TASK INPUTS =>

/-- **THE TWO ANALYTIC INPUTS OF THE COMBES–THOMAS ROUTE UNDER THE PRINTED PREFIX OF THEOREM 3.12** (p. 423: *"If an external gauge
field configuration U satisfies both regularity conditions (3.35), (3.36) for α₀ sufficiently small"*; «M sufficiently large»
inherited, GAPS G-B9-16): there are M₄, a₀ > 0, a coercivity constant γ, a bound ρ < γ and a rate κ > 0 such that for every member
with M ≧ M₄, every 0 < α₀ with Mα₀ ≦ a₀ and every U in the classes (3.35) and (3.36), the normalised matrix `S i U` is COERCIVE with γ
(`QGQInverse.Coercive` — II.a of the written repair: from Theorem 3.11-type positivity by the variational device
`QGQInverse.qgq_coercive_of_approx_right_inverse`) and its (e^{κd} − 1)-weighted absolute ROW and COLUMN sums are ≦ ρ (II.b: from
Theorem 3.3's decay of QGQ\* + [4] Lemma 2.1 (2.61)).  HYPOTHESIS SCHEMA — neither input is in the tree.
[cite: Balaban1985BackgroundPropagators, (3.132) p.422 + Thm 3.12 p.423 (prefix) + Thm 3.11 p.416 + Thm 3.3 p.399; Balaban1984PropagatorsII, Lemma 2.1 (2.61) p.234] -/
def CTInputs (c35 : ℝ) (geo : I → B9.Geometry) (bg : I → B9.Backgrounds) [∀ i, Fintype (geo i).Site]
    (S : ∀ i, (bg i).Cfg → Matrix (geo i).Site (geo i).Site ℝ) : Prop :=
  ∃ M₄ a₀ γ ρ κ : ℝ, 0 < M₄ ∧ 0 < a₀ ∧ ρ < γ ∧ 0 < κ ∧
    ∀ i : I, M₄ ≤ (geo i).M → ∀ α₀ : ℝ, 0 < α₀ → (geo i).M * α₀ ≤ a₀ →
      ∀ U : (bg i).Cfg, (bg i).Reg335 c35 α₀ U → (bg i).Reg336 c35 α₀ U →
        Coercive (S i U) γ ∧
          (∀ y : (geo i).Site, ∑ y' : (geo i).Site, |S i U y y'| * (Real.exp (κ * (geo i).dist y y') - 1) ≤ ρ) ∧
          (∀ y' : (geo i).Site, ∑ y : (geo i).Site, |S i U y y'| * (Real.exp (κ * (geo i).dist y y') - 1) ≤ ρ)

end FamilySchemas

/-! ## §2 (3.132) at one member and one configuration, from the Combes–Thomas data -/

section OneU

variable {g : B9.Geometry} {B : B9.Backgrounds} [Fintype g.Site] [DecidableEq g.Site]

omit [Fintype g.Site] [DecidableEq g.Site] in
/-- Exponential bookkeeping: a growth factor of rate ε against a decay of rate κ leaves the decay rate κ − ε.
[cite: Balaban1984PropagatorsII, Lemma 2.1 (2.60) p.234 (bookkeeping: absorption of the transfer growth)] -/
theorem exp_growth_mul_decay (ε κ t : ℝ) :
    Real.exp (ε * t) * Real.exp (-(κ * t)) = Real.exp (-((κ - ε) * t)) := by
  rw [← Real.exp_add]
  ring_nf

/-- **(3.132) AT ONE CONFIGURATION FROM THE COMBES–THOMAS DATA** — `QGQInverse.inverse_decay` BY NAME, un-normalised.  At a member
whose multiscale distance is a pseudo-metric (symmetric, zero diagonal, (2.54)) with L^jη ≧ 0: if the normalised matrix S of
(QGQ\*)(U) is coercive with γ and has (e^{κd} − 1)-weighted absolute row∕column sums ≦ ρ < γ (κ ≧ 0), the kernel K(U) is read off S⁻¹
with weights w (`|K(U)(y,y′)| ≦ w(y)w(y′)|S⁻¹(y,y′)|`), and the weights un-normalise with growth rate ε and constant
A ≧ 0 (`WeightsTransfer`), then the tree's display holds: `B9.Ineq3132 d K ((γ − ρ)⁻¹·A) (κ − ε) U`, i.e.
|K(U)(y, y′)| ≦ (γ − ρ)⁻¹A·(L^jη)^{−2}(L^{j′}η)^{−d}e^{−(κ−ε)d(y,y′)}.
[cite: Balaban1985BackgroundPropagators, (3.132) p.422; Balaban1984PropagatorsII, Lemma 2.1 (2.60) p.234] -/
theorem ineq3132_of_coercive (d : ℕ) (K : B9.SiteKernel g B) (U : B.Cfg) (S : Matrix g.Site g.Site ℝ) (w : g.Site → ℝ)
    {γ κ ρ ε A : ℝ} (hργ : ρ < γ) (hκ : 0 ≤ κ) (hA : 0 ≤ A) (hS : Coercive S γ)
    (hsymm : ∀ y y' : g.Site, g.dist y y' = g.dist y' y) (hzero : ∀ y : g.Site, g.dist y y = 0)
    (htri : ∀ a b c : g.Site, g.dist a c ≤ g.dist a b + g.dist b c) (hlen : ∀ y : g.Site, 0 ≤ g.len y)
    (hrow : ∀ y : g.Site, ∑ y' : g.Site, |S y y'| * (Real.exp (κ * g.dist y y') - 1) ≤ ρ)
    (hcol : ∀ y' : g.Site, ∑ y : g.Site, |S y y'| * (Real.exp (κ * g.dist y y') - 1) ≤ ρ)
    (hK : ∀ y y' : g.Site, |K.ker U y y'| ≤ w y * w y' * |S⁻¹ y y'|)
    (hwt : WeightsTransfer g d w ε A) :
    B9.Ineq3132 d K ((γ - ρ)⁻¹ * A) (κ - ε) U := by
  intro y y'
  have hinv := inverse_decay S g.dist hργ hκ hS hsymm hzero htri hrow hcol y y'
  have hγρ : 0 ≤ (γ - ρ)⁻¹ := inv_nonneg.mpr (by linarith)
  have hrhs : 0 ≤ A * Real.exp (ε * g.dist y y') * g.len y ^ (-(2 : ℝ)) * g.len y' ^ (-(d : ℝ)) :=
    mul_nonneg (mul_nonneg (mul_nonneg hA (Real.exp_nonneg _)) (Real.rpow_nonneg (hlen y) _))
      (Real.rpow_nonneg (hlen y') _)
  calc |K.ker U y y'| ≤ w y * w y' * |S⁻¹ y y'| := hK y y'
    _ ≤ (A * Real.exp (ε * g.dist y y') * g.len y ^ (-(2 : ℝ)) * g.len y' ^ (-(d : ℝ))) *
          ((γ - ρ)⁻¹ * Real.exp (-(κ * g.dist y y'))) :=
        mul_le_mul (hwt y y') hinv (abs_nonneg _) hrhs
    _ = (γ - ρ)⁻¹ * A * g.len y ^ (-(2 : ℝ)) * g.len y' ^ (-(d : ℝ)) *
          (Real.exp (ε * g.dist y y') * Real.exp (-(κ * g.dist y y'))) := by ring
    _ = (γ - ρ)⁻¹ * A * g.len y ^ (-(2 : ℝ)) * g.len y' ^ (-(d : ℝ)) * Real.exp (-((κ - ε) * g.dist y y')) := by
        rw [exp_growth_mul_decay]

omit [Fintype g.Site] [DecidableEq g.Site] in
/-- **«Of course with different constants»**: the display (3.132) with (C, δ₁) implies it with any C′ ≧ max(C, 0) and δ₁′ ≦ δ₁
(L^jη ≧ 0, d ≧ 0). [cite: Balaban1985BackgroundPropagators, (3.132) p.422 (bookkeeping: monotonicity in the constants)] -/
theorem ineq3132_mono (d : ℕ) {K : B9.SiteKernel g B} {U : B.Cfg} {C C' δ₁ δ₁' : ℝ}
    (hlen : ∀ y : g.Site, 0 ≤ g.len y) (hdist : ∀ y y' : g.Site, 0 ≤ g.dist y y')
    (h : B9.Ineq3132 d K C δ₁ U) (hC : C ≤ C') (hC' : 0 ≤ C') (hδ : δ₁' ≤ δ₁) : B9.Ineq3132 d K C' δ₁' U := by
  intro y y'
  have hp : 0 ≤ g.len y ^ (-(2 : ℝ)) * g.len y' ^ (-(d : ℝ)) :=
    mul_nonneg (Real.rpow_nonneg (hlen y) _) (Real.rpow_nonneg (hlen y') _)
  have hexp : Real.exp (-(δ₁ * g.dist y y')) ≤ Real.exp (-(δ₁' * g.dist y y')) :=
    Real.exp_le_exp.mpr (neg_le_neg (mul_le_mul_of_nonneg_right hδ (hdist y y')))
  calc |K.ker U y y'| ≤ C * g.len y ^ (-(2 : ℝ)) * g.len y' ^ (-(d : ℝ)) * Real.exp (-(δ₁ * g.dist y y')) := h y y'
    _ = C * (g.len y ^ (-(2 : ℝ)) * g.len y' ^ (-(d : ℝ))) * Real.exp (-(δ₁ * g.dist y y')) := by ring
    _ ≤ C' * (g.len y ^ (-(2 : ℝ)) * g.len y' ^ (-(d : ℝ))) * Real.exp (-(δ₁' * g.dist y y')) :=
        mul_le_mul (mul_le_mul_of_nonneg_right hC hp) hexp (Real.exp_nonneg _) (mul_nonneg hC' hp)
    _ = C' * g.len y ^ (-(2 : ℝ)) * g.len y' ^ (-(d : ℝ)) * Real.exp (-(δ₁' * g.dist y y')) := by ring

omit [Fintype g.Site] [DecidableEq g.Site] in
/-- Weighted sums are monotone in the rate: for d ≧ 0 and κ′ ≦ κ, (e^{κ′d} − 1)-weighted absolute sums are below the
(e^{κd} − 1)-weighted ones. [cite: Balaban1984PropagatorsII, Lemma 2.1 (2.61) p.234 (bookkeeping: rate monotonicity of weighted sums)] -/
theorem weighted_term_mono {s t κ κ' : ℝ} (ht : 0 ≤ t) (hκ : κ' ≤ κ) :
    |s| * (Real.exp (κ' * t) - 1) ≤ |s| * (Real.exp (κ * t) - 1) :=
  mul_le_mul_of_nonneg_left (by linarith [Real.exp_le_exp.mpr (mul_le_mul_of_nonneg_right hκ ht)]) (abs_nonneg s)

WHAT YOU HAVE TO DO =>
Within the listing above, locate the line containing "end FamilySchemas" and the line containing "[cite: Balaban1985BackgroundPropagators, (3.132) p.422;". Reproduce those two lines and all lines between them exactly, with nothing added.

OUTPUT FOR THIS TASK =>
end FamilySchemas

/-! ## §2 (3.132) at one member and one configuration, from the Combes–Thomas data -/

section OneU

variable {g : B9.Geometry} {B : B9.Backgrounds} [Fintype g.Site] [DecidableEq g.Site]

omit [Fintype g.Site] [DecidableEq g.Site] in
/-- Exponential bookkeeping: a growth factor of rate ε against a decay of rate κ leaves the decay rate κ − ε.
[cite: Balaban1984PropagatorsII, Lemma 2.1 (2.60) p.234 (bookkeeping: absorption of the transfer growth)] -/
theorem exp_growth_mul_decay (ε κ t : ℝ) :
    Real.exp (ε * t) * Real.exp (-(κ * t)) = Real.exp (-((κ - ε) * t)) := by
  rw [← Real.exp_add]
  ring_nf

/-- **(3.132) AT ONE CONFIGURATION FROM THE COMBES–THOMAS DATA** — `QGQInverse.inverse_decay` BY NAME, un-normalised.  At a member
whose multiscale distance is a pseudo-metric (symmetric, zero diagonal, (2.54)) with L^jη ≧ 0: if the normalised matrix S of
(QGQ\*)(U) is coercive with γ and has (e^{κd} − 1)-weighted absolute row∕column sums ≦ ρ < γ (κ ≧ 0), the kernel K(U) is read off S⁻¹
with weights w (`|K(U)(y,y′)| ≦ w(y)w(y′)|S⁻¹(y,y′)|`), and the weights un-normalise with growth rate ε and constant
A ≧ 0 (`WeightsTransfer`), then the tree's display holds: `B9.Ineq3132 d K ((γ − ρ)⁻¹·A) (κ − ε) U`, i.e.
|K(U)(y, y′)| ≦ (γ − ρ)⁻¹A·(L^jη)^{−2}(L^{j′}η)^{−d}e^{−(κ−ε)d(y,y′)}.
[cite: Balaban1985BackgroundPropagators, (3.132) p.422; Balaban1984PropagatorsII, Lemma 2.1 (2.60) p.234] -/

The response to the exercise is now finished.